··· AVAILABLE DATA
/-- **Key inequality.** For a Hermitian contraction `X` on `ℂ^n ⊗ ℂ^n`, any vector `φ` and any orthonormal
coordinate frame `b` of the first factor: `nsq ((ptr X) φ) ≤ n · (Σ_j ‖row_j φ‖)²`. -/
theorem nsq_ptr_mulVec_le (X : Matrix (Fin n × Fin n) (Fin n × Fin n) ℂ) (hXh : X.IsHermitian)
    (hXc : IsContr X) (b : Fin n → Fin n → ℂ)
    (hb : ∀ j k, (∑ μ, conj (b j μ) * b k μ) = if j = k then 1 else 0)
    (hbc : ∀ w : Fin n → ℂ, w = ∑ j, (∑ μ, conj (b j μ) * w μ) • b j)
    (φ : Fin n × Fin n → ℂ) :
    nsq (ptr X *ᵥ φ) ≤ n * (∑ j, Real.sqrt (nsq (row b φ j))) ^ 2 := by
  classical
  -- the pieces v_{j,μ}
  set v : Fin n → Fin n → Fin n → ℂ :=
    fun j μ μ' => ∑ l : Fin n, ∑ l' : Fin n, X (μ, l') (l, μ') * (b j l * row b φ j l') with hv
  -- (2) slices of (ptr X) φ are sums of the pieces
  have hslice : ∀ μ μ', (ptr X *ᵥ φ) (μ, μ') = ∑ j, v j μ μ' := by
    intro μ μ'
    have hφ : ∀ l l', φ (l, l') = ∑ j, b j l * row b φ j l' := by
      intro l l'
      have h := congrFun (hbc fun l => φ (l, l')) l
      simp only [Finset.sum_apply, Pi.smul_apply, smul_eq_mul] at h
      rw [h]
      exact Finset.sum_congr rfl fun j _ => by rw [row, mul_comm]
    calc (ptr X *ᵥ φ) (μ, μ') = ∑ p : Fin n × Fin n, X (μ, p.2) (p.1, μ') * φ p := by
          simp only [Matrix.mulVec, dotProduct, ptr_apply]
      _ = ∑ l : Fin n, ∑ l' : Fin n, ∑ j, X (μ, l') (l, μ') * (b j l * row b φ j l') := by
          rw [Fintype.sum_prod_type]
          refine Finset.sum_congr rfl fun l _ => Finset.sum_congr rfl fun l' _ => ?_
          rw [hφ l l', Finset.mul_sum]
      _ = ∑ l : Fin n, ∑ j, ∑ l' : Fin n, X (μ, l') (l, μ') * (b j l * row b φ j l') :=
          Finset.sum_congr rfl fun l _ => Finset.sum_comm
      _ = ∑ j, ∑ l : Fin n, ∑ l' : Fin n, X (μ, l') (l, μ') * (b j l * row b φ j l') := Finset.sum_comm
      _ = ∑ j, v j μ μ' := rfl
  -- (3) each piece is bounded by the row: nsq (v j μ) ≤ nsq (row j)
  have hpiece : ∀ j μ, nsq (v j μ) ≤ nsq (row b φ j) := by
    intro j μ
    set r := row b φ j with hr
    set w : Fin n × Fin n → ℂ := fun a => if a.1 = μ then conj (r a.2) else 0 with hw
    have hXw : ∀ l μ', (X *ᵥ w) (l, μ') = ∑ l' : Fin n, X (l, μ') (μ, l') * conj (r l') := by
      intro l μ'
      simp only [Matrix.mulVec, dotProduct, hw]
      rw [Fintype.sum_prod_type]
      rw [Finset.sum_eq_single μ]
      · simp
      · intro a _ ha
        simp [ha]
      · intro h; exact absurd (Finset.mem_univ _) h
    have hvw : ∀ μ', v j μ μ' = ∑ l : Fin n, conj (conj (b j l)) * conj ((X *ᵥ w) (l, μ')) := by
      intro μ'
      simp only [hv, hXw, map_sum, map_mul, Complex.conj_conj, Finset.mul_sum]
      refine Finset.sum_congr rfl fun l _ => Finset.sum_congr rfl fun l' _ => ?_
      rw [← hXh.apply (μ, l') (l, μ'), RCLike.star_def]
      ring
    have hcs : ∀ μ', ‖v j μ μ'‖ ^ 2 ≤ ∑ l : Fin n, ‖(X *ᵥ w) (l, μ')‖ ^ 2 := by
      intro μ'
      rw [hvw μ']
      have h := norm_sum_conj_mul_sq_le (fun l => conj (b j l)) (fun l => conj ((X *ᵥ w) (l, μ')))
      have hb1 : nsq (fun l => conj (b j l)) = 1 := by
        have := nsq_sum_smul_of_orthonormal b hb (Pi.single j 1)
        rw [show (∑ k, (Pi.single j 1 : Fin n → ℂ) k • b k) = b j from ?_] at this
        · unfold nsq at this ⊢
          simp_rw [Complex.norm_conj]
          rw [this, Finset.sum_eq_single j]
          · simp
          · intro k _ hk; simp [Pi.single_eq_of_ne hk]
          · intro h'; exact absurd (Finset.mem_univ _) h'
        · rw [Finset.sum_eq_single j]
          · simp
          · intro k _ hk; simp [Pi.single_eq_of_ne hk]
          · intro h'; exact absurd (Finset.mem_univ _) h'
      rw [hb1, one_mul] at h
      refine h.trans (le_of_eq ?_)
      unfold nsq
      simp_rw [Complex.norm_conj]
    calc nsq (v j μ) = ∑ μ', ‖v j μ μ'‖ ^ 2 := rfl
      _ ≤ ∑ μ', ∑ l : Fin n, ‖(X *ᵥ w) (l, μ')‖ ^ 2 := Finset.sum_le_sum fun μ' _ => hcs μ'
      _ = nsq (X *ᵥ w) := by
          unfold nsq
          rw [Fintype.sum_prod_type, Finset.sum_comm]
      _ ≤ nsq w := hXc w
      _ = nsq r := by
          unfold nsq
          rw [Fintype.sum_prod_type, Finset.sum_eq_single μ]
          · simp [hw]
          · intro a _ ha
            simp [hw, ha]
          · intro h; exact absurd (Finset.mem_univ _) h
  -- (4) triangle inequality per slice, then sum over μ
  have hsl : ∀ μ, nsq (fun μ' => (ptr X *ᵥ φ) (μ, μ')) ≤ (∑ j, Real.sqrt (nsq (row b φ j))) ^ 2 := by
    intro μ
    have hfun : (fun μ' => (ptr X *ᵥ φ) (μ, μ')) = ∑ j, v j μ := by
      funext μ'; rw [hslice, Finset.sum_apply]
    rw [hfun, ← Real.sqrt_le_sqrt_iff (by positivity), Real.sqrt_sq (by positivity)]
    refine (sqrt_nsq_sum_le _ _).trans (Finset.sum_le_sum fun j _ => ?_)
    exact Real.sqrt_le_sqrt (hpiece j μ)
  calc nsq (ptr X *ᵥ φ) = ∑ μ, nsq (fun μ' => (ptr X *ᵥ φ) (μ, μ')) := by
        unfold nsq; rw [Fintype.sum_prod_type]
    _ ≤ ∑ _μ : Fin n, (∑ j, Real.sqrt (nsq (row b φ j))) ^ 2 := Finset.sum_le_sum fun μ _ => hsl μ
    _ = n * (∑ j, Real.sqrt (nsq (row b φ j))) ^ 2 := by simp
······
EXERCISE GOAL | For each line above that includes "else", make a copy.

YOUR SOLUTION |
    (hb : ∀ j k, (∑ μ, conj (b j μ) * b k μ) = if j = k then 1 else 0)
    set w : Fin n × Fin n → ℂ := fun a => if a.1 = μ then conj (r a.2) else 0 with hw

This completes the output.